= Valuegenesis =

"Valuegenesis" is a research study into the faith and values of young people attending Seventh-day Adventist high schools in North America in the three areas of family, school and church. The first survey was conducted in 1990, a second major survey was conducted in 2000, and a third took place in 2010. Related studies also termed "Valuegenesis" have been conducted in other countries.

== History ==
Valuegenesis began as one component of "Project Affirmation", a research study by the North American Division (United States and Canada) Office of Education into Adventist education.

The first study, "Valuegenesis^{1}" (or simply Valuegenesis) began in 1989. In 1990, more than 13,000 students responded to a survey. Following the study, the Project Affirmation Taskforces gave recommendations for change, which they called "Imperatives for Action". It called for youth ministry resource centers to be established. The John H. Hancock Center for Youth Ministry was formed.

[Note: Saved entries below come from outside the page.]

import Summits.ResolutionOfSingularities.ResolutionOfSingularities.Theorems.WeightedInvariantIota3RootCurve
import HarnessLib

/-!
# THE SECOND ROOT: `Σ_{c ≤ n} C(μ_c) V^{ρ(n−c)} P^c = 0` over a domain with `μ₀ ≠ 0 ≠ μ_n`, `n ≥ 1` forces `P = g·V^ρ`
# (door `HypersurfaceCentreConstruction`, stmt-ResolutionOfSingularities-19897; step (3) of LEMMA C′ for `r₂ ∣ r₁`, memo RESIDUE-PLAN.md §3b)

Helper for `stub_keyRungGrHomLE_three` (def-free, `--supports 19897`).  One-variable polynomial algebra over a DOMAIN `R` (in the
application `R = κ[X]`, `V` the second variable): `PolynomialD.eq_zero_of_natDegree_injOn` (no cancellation, domain version),
`PolynomialD.natTrailingDegree_pow`, and **`PolynomialD.eq_C_mul_X_pow_of_rootRelation`**: if `P ≠ 0` and
`Σ_{c ≤ n} C(μ_c) X^{ρ(n−c)} P^c = 0` with `μ₀ ≠ 0`, `μ_n ≠ 0`, then `deg P = ord P = ρ`, so `P = C g * X^ρ` with `g ≠ 0` and
`Σ_c μ_c g^c = 0` (top degrees are `ρn + c(deg P − ρ)`, lowest orders `ρn − c(ρ − ord P)`; no cancellation at `c = 0`, resp. `c = n`).
[OURS · L1 W4.3 · (o70-b)/(Δ12); AI work, weaker than expert review; nothing here is a statement of the manuscript under review.]
-/

noncomputable section

open Polynomial

set_option linter.dupNamespace false -- mandated namespace of this single-conjunct summit

namespace Summit.ResolutionOfSingularities.ResolutionOfSingularities.Cruxes.HypersurfaceCentreConstruction.LocalEngine

namespace Iota3

namespace PolynomialD

variable {R : Type} [CommRing R] [IsDomain R]

omit [IsDomain R] in
/-- No cancellation among distinct degrees (commutative-ring version of `Polynomial3.eq_zero_of_natDegree_injOn`). [folklore] -/
theorem eq_zero_of_natDegree_injOn {ι : Type} (s : Finset ι) (f : ι → R[X])
    (hdist : ∀ i ∈ s, ∀ i' ∈ s, i ≠ i' → f i ≠ 0 → f i' ≠ 0 → (f i).natDegree ≠ (f i').natDegree)
    (hsum : ∑ i ∈ s, f i = 0) : ∀ i ∈ s, f i = 0 := by
  classical
  by_contra hne
  push Not at hne
  obtain ⟨i₀, hi₀, hmax⟩ := Finset.exists_max_image (s.filter fun i => f i ≠ 0) (fun i => (f i).natDegree)
    (by obtain ⟨i, hi, hfi⟩ := hne; exact ⟨i, Finset.mem_filter.mpr ⟨hi, hfi⟩⟩)
  obtain ⟨hi₀s, hfi₀⟩ := Finset.mem_filter.mp hi₀
  have hrest : (∑ i ∈ s.erase i₀, f i).natDegree < (f i₀).natDegree ∨ ∑ i ∈ s.erase i₀, f i = 0 := by
    by_cases hz : ∀ i ∈ s.erase i₀, f i = 0
    · exact Or.inr (Finset.sum_eq_zero hz)
    · left
      push Not at hz
      have hlt : ∀ i ∈ s.erase i₀, f i ≠ 0 → (f i).natDegree < (f i₀).natDegree := by
        intro i hi hfi
        obtain ⟨hii₀, his⟩ := Finset.mem_erase.mp hi
        have hle := hmax i (Finset.mem_filter.mpr ⟨his, hfi⟩)
        exact lt_of_le_of_ne hle (hdist i his i₀ hi₀s hii₀ hfi hfi₀)
      have hpos : 0 < (f i₀).natDegree := by
        obtain ⟨i, hi, hfi⟩ := hz
        exact lt_of_le_of_lt (Nat.zero_le _) (hlt i hi hfi)
      refine lt_of_le_of_lt (Polynomial.natDegree_sum_le_of_forall_le _ _ (n := (f i₀).natDegree - 1) ?_) (by omega)
      intro i hi
      by_cases hfi : f i = 0
      · rw [hfi, natDegree_zero]; exact Nat.zero_le _
      · have := hlt i hi hfi; omega
  have hsplit : f i₀ + ∑ i ∈ s.erase i₀, f i = 0 := by rw [Finset.add_sum_erase _ _ hi₀s]; exact hsum
  rcases hrest with hlt | hz
  · have h1 : f i₀ = -∑ i ∈ s.erase i₀, f i := eq_neg_of_add_eq_zero_left hsplit
    have h2 : (f i₀).natDegree = (∑ i ∈ s.erase i₀, f i).natDegree := by rw [h1, natDegree_neg]
    omega
  · rw [hz, add_zero] at hsplit
    exact hfi₀ hsplit

/-- Trailing degree of a power over a domain. [folklore] -/
theorem natTrailingDegree_pow (P : R[X]) (k : ℕ) : (P ^ k).natTrailingDegree = k * P.natTrailingDegree := by
  by_cases hP : P = 0
  · rcases Nat.eq_zero_or_pos k with hk | hk
    · rw [hk, pow_zero, zero_mul, natTrailingDegree_one]
    · rw [hP, zero_pow hk.ne', natTrailingDegree_zero, mul_zero]
  induction k with
  | zero => rw [pow_zero, zero_mul, natTrailingDegree_one]
  | succ k ih => rw [pow_succ, natTrailingDegree_mul (pow_ne_zero _ hP) hP, ih, Nat.succ_mul]

/-- The coefficient of `P^k` in degree `k · ord P` is `(trailing coefficient)^k`. [folklore] -/
theorem coeff_pow_mul_natTrailingDegree (P : R[X]) (k : ℕ) :
    (P ^ k).coeff (k * P.natTrailingDegree) = P.trailingCoeff ^ k := by
  induction k with
  | zero => simp
  | succ k ih =>
    rw [pow_succ, Nat.succ_mul, ← natTrailingDegree_pow P k, coeff_mul_natTrailingDegree_add_natTrailingDegree,
      trailingCoeff, natTrailingDegree_pow, ih, pow_succ]

/-- **THE SECOND ROOT.**  Over a domain: `P ≠ 0`, `Σ_{c ≤ n} C(μ_c) X^{ρ(n−c)} P^c = 0` with `μ₀ ≠ 0`, `μ_n ≠ 0` ⇒
`P = C g * X^ρ` with `g ≠ 0` and `Σ_{c ≤ n} μ_c g^c = 0`. [OURS · L1 W4.3 · (o70-b)/(Δ12)] -/
theorem eq_C_mul_X_pow_of_rootRelation (n ρ : ℕ) (μ : ℕ → R) (hμ0 : μ 0 ≠ 0) (hμn : μ n ≠ 0)
    (P : R[X]) (hP : P ≠ 0) (h : ∑ c ∈ Finset.range (n + 1), C (μ c) * X ^ (ρ * (n - c)) * P ^ c = 0) :
    ∃ g : R, g ≠ 0 ∧ P = C g * X ^ ρ ∧ ∑ c ∈ Finset.range (n + 1), μ c * g ^ c = 0 := by
  classical
  have h0mem : 0 ∈ Finset.range (n + 1) := Finset.mem_range.mpr (Nat.succ_pos n)
  have hnmem : n ∈ Finset.range (n + 1) := Finset.mem_range.mpr (Nat.lt_succ_self n)
  have hX : (X : R[X]) ≠ 0 := X_ne_zero
  -- (a) `deg P = ρ`: otherwise the degrees `ρ(n−c) + c·deg P` are pairwise distinct and the `c = 0` term survives
  have hdeg : P.natDegree = ρ := by
    by_contra hd
    have hdist : ∀ c ∈ Finset.range (n + 1), ∀ c' ∈ Finset.range (n + 1), c ≠ c' →
        C (μ c) * X ^ (ρ * (n - c)) * P ^ c ≠ 0 → C (μ c') * X ^ (ρ * (n - c')) * P ^ c' ≠ 0 →
        (C (μ c) * X ^ (ρ * (n - c)) * P ^ c).natDegree ≠ (C (μ c') * X ^ (ρ * (n - c')) * P ^ c').natDegree := by
      intro c hc c' hc' hcc' hf hf' heq
      have hcn : c ≤ n := Nat.lt_succ_iff.mp (Finset.mem_range.mp hc)
      have hc'n : c' ≤ n := Nat.lt_succ_iff.mp (Finset.mem_range.mp hc')
      have hl : μ c ≠ 0 := by rintro h0; rw [h0, map_zero, zero_mul, zero_mul] at hf; exact hf rfl
      have hl' : μ c' ≠ 0 := by rintro h0; rw [h0, map_zero, zero_mul, zero_mul] at hf'; exact hf' rfl
      have hdg : ∀ k, k ≤ n → μ k ≠ 0 →
          (C (μ k) * X ^ (ρ * (n - k)) * P ^ k).natDegree = ρ * (n - k) + k * P.natDegree := by
        intro k hk hlk
        rw [natDegree_mul (mul_ne_zero (by rwa [Ne, C_eq_zero]) (pow_ne_zero _ hX)) (pow_ne_zero _ hP),
          natDegree_C_mul hlk, natDegree_pow, natDegree_X, mul_one, natDegree_pow]
      rw [hdg c hcn hl, hdg c' hc'n hl'] at heq
      have h1 : ((c : ℤ) - c') * ((P.natDegree : ℤ) - ρ) = 0 := by
        have heqZ : ((ρ * (n - c) + c * P.natDegree : ℕ) : ℤ) = ((ρ * (n - c') + c' * P.natDegree : ℕ) : ℤ) := by rw [heq]
        push_cast [Nat.cast_sub hcn, Nat.cast_sub hc'n] at heqZ
        linear_combination heqZ
      rcases mul_eq_zero.mp h1 with h2 | h2
      · exact hcc' (by exact_mod_cast sub_eq_zero.mp h2)
      · exact hd (by exact_mod_cast sub_eq_zero.mp h2)
    have hall := eq_zero_of_natDegree_injOn _ _ hdist h
    have h0 := hall 0 h0mem
    simp only [Nat.sub_zero, pow_zero, mul_one] at h0
    exact (mul_ne_zero (by rwa [Ne, C_eq_zero]) (pow_ne_zero _ hX)) h0
  -- (b) `ord P = ρ`: otherwise the coefficient in degree `n · ord P` is `μ_n (trailing coeff)^n ≠ 0`
  have htρ : P.natTrailingDegree ≤ ρ := hdeg ▸ natTrailingDegree_le_natDegree P
  have hord : P.natTrailingDegree = ρ := by
    by_contra htne
    have htlt : P.natTrailingDegree < ρ := lt_of_le_of_ne htρ htne
    have hc := congr_arg (coeff · (n * P.natTrailingDegree)) h
    simp only [finsetSum_coeff, coeff_zero] at hc
    rw [Finset.sum_eq_single n] at hc
    · -- the `c = n` term
      rw [Nat.sub_self, mul_zero, pow_zero, mul_one, coeff_C_mul, coeff_pow_mul_natTrailingDegree] at hc
      exact (mul_ne_zero hμn (pow_ne_zero _ (trailingCoeff_nonzero_iff_nonzero.mpr hP))) hc
    · -- the other terms vanish in degree `n · ord P`
      intro c hc hcn
      have hcn' : c < n := lt_of_le_of_ne (Nat.lt_succ_iff.mp (Finset.mem_range.mp hc)) hcn
      by_cases hz : C (μ c) * X ^ (ρ * (n - c)) * P ^ c = 0
      · rw [hz, coeff_zero]
      refine coeff_eq_zero_of_lt_natTrailingDegree ?_
      have h1 := le_natTrailingDegree_mul hz
      have hz' : C (μ c) * X ^ (ρ * (n - c)) ≠ 0 := left_ne_zero_of_mul hz
      have h2 := le_natTrailingDegree_mul hz'
      rw [natTrailingDegree_C, zero_add, natTrailingDegree_pow, natTrailingDegree_X, mul_one] at h2
      rw [natTrailingDegree_pow] at h1
      -- `n · ord P < ρ(n−c) + c · ord P`
      have h4 : n * P.natTrailingDegree < ρ * (n - c) + c * P.natTrailingDegree := by
        obtain ⟨d, hd⟩ := Nat.exists_eq_add_of_lt hcn'
        rw [hd, show c + d + 1 - c = d + 1 by omega]
        nlinarith
      omega
    · intro hnm; exact absurd hnmem hnm
  -- (c) `P = C g * X^ρ` with `g` the leading (= trailing) coefficient
  have hPeq : P = C P.leadingCoeff * X ^ ρ := by
    ext i
    rw [coeff_C_mul, coeff_X_pow]
    split_ifs with hi
    · rw [hi, mul_one, leadingCoeff, hdeg]
    · rw [mul_zero]
      rcases lt_or_gt_of_ne hi with hlt | hgt
      · exact coeff_eq_zero_of_lt_natTrailingDegree (by rw [hord]; exact hlt)
      · exact coeff_eq_zero_of_natDegree_lt (by rw [hdeg]; exact hgt)
  refine ⟨P.leadingCoeff, leadingCoeff_ne_zero.mpr hP, hPeq, ?_⟩
  -- (d) the root relation: substitute `P = C g * X^ρ`
  have hsub : ∑ c ∈ Finset.range (n + 1), C (μ c) * X ^ (ρ * (n - c)) * P ^ c =
      C (∑ c ∈ Finset.range (n + 1), μ c * P.leadingCoeff ^ c) * X ^ (ρ * n) := by
    rw [map_sum, Finset.sum_mul]
    refine Finset.sum_congr rfl fun c hc => ?_
    have hcn : c ≤ n := Nat.lt_succ_iff.mp (Finset.mem_range.mp hc)
    conv_lhs => rw [hPeq]
    rw [mul_pow, ← map_pow, ← pow_mul, map_mul]
    have : (X : R[X]) ^ (ρ * (n - c)) * X ^ (ρ * c) = X ^ (ρ * n) := by
      rw [← pow_add, ← Nat.mul_add, Nat.sub_add_cancel hcn]
    calc C (μ c) * X ^ (ρ * (n - c)) * (C (P.leadingCoeff ^ c) * X ^ (ρ * c))
        = C (μ c) * C (P.leadingCoeff ^ c) * (X ^ (ρ * (n - c)) * X ^ (ρ * c)) := by ring
      _ = C (μ c) * C (P.leadingCoeff ^ c) * X ^ (ρ * n) := by rw [this]
  rw [hsub, mul_eq_zero, C_eq_zero] at h
  rcases h with h | h
  · exact h
  · exact absurd h (pow_ne_zero _ hX)

end PolynomialD

end Iota3

end Summit.ResolutionOfSingularities.ResolutionOfSingularities.Cruxes.HypersurfaceCentreConstruction.LocalEngine

end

In 1993, Steve W. Case criticised the lack of focus on youth of the church, despite the results of the studies.

The children's Sabbath School curriculum was overhauled, with the lessons Our Little Friend through Insight completely rewritten in 2000.

Ten years after the first survey, in 2000, the follow-up study "Valuegenesis^{2}" was conducted. More than 18,000 students responded from over 22,000 questionnaires sent out. According to reports by the researchers, students in the second study exhibited a greater faith maturity, yet spent less time reading the Bible.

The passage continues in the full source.